More Creative Protests Needed!!! This action reminds me of the recent 
incident in Indonesia where a community threatened to bring down noisy 
planes by launching balloons. They must have been successful and made some 
type of agreement with the government because I haven't heard anything about 
them this year. My own idea for a creative airport expansion protest is for 
a community to fly barrage balloons, at the legal height allowed. They 
wouldn't endanger planes but would be a constant, visible reminder that a 
community objects to the presence of plane noise. They could even include 
messages to the FAA. I would hope they wouldn't be obscene as the could be 
seen by community people as well as the FAA rats.

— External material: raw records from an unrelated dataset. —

import Summits.ResolutionOfSingularities.ResolutionOfSingularities.Theorems.EquisingularLiftEquisingularLiftNatPhaseBFinish
import Literature.AlgebraicGeometry.Resolution.FiniteQuotientSingularityPresentation
import Mathlib.RingTheory.RegularLocalRing.Polynomial
import HarnessLib

/-!
# [OURS · L1 W4.5(b) · EL♮(3)] ORDINARY-NOSE CHARTS II — the PINCH model `{x² = zy²}`: the chart `x̄` of its blow-up along the double
# line `(x̄, ȳ)` is the localised plane `Spec k[x, s, s⁻¹]` (THEOREM A (2.7); crux `EquisingularLiftNatThree` =
# stmt-ResolutionOfSingularities-20148; node 15660).  Part I (the A₁ model) = `…NatOrdinaryNoseA1Chart`.

HONEST FRAMING. OURS (cell res-hironaka, crux chain w45b, slot W4.5(b)); NOT a statement of any manuscript; replaces the role of NOTHING
in the manuscript; AI-written, AI review is weaker than expert review; nothing of EL♮(3) is proved here. Helper
`--supports stmt-ResolutionOfSingularities-20148 --as helper`. Kernel twin of memo `L/res-L1-w45b-lead-1/EQUISINGULAR-NOSES.md`
(lead-1 g21, v1.1 c83fb69449b80442) §2, step (2.7): after the `t` sections at the triple points, THEOREM A's last move is ONE round
along the lifted double curve; downstairs it is the blow-up of the running 3-fold along the REDUCED double curve `Z^st`, and the strict
transform of an ordinary surface is regular because its two local models along `Z` resolve in one step:

* the TRANSVERSAL A₁ model `𝒴₁ = Spec k[x,y,t]/(xy)` (two sheets crossing along `Z = V(x,y)`), chart `ȳ` of `Bl_{(x̄,ȳ)} 𝒴₁`:
  `B₁ = 𝒪_{𝒴₁}[(x̄,ȳ)/ȳ] ⊆ 𝒪_{𝒴₁}[1/ȳ]` — here `x̄ = 0` in `𝒪_{𝒴₁}[1/ȳ]` (`x̄·ȳ = 0`), so the fraction `x̄/ȳ` vanishes and
  **`ψ₁ : k[y,t] → B₁` is a bijection** (`A1Chart.ψ_bijective`): the chart is the sheet `{x = 0}`, an affine plane — regular
  (`A1Chart.isRegularRing_B`); the chart `x̄` is the other sheet by symmetry;
* the PINCH (Whitney umbrella) model `𝒴₂ = Spec k[x,y,z]/(x² − zy²)`, chart `x̄` of `Bl_{(x̄,ȳ)} 𝒴₂`:
  `B₂ = 𝒪_{𝒴₂}[(x̄,ȳ)/x̄] ⊆ 𝒪_{𝒴₂}[1/x̄]` — with `s := ȳ/x̄` one has `z̄·s² = 1` (`x² = zy²` divided by `x²`), so `s` is a unit and
  **`ψ₂ : k[x,s][1/s] → B₂` is a bijection** (`PinchChart.ψ_bijective`), `z̄ = s⁻²`, `ȳ = x̄s`: the chart is the localised plane
  `Spec k[x, s, s⁻¹]` — regular (`PinchChart.isRegularRing_B`, via `isRegularRing_localization`). The pinch chart `ȳ`
  (`k[x₁,y,z]/(x₁² − z) ≅ k[x₁,y]`) is, up to the renaming `(x, y, z) ↦ (y₃, y₁, −u)`, ✓ `PhaseBFinish.isRegularRing_B` (p565612) and
  is cited, not re-proved.

So on every chart the strict transform of an ordinary nose under the round along its reduced double curve is regular — the
computational content of THEOREM A (2.7) (the rest of Theorem A — flatness of `π_*𝒪_𝒮/𝒪_𝓗`, the conductor square, henselian
sheets — is by hand).  Proof pattern = the template ✓ `PhaseBFinish` (surjectivity from the graph relations and
`blowupAlgebra.eval_surjective`; injectivity from an explicit left inverse after localisation).
Coordinates: A₁ model `X 0, X 1, X 2 = x, y, t`, model plane `X 0, X 1 = y, t`; pinch model `X 0, X 1, X 2 = x, y, z`, model
`X 0, X 1 = x, s` localised at `s`.

References: memo EQUISINGULAR-NOSES.md §2 (2.7); [StacksProject, Tags 052P/080E]; [GortzWedhorn2020, (13.19)].
-/

set_option linter.dupNamespace false -- mandated namespace `Summit.<Summit>.<Problem>` of this single-conjunct summit

noncomputable section

universe u

open Literature.AlgebraicGeometry.Resolution MvPolynomial

namespace Summit.ResolutionOfSingularities.ResolutionOfSingularities.Cruxes.EquisingularLiftNat.Sections

/-! ## Part II — the pinch model `{x² = zy²}`, chart `x̄` -/

namespace PinchChart

/-- `c e = 1`, `c² = a v²` ⇒ `a (v e)² = 1`. [folklore] -/
theorem rel_unit {L : Type*} [CommRing L] (a c v e : L) (he : c * e = 1) (h : c ^ 2 = a * v ^ 2) :
    a * (v * e) ^ 2 = 1 := by
  calc a * (v * e) ^ 2 = a * v ^ 2 * e ^ 2 := by ring
    _ = c ^ 2 * e ^ 2 := by rw [h]
    _ = (c * e) ^ 2 := by ring
    _ = 1 := by rw [he, one_pow]

variable (k : Type u) [CommRing k]

/-- The equation `x² − z y²` of the pinch model (coordinates `X 0, X 1, X 2 = x, y, z`). OURS bookkeeping. -/
def rel : MvPolynomial (Fin 3) k := X 0 ^ 2 - X 2 * X 1 ^ 2

/-- `𝒪_{𝒴₂} = k[x,y,z]/(x² − zy²)`. OURS bookkeeping. -/
abbrev OY : Type u := MvPolynomial (Fin 3) k ⧸ Ideal.span {rel k}

/-- `k[x,y,z] → 𝒪_{𝒴₂}`. OURS bookkeeping. -/
abbrev mkY : MvPolynomial (Fin 3) k →+* OY k := Ideal.Quotient.mk (Ideal.span {rel k})

/-- The trace `(x̄, ȳ)` of the round, chart element first. OURS bookkeeping. -/
def tr : Fin 2 → OY k := ![mkY k (X 0), mkY k (X 1)]

/-- The chart `B₂ = 𝒪_{𝒴₂}[(x̄,ȳ)/x̄] ⊆ 𝒪_{𝒴₂}[1/x̄]`. OURS bookkeeping. -/
abbrev B : Subalgebra (OY k) (Localization.Away (tr k 0)) := blowupAlgebra (Ideal.span (Set.range (tr k))) (tr k 0)

/-- The model ring `k[x, s][1/s]`. OURS bookkeeping. -/
abbrev Model : Type u := Localization.Away (X 1 : MvPolynomial (Fin 2) k)

/-- The values of `x, s` in `B₂`: `x̄`, `ȳ/x̄`. OURS bookkeeping. -/
def cv : Fin 2 → B k := ![algebraMap (OY k) (B k) (mkY k (X 0)), blowupAlgebra.frac (tr k) 0 1]

/-- `ψ₀ : k[x, s] → B₂`, `s ↦ ȳ/x̄`. OURS bookkeeping. -/
def ψ₀ : MvPolynomial (Fin 2) k →+* B k :=
  MvPolynomial.eval₂Hom ((algebraMap (OY k) (B k)).comp ((mkY k).comp MvPolynomial.C)) (cv k)

/-- The model equation in `𝒪_{𝒴₂}`: `x̄² = z̄ ȳ²`. [folklore] -/
theorem x_sq : mkY k (X 0) ^ 2 = mkY k (X 2) * mkY k (X 1) ^ 2 := by
  rw [← map_pow, ← map_pow, ← map_mul, Ideal.Quotient.eq]
  have h : (X 0 ^ 2 - X 2 * X 1 ^ 2 : MvPolynomial (Fin 3) k) = rel k := by rw [rel]
  rw [h]
  exact Ideal.subset_span rfl

/-- `x̄ · (1/x̄) = 1` in `𝒪_{𝒴₂}[1/x̄]`. [folklore] -/
theorem x_mul_invSelf :
    algebraMap (OY k) (Localization.Away (tr k 0)) (tr k 0) * IsLocalization.Away.invSelf (tr k 0) = 1 :=
  IsLocalization.Away.mul_invSelf (S := Localization.Away (tr k 0)) (tr k 0)

/-- `ψ₀` on constants. [folklore] -/
theorem ψ₀_C (a : k) : ψ₀ k (C a) = algebraMap (OY k) (B k) (mkY k (C a)) := MvPolynomial.eval₂Hom_C _ _ a

/-- `ψ₀ x = x̄`. [folklore] -/
theorem ψ₀_X₀ : ψ₀ k (X 0) = algebraMap (OY k) (B k) (mkY k (X 0)) := MvPolynomial.eval₂Hom_X' _ _ 0

/-- `ψ₀ s = ȳ/x̄`. [folklore] -/
theorem ψ₀_X₁ : ψ₀ k (X 1) = blowupAlgebra.frac (tr k) 0 1 := MvPolynomial.eval₂Hom_X' _ _ 1

/-- **Graph relation `ȳ = x̄ · s` in `B₂`.** [folklore] -/
theorem algebraMap_y_eq : algebraMap (OY k) (B k) (mkY k (X 1)) = ψ₀ k (X 0) * ψ₀ k (X 1) := by
  rw [ψ₀_X₀, ψ₀_X₁]
  apply Subtype.ext
  rw [Subalgebra.coe_mul, blowupAlgebra.coe_frac]
  exact VertexExit.rel_mul _ _ _ (x_mul_invSelf k)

 New York: Phony Citizen's Advisory Committee For Stewart Airport Has First 
Meeting!!! As I predicted the "citizen's" advisory committee for upstate New 
York's Stewart Airport, which was recently taken over by the "bi-state 
agency," the Port Authority of New York and New Jersey, seems to filled with 
political hacks. Even some of the "environmentalists" represented groups 
that, more closely tied to political handouts (grants) than to the saving 
the environment. The head of the Port Authority, Anthony Shorris, is 
continuing to say that Stewart Airport will be the "first carbon negative" 
airport.  However, Shorris let slip the REAL plan which the Port Authority 
has kept secret from its victims...its conversion into a giant, heavily 
night operating air cargo hub!!!!  He said Stewart is planned to be a: 
"major reliever of the other airports, a cargo and job-generating facility 
(codeword for "hub") for a new economic growth pattern and a demonstration 
of the potential for sustainable development in aviation." I believe the 
real plan is to move N.Y. City's metropolitan airport's air cargo traffic 
(which operates in the late night, early morning hours)  to Stewart Airport 
while moving JFK and Newark Airport passenger traffic into the late-night 
slots vacated by air cargo planes. FAA Pollluters To Study Aviation Effect 
On Climate Change: Talk about letting the fox into the henhouse!!! I can 
imagine the report that the FAA will devise. They will probably show that 
aviation has NO effect on the climate and global warming.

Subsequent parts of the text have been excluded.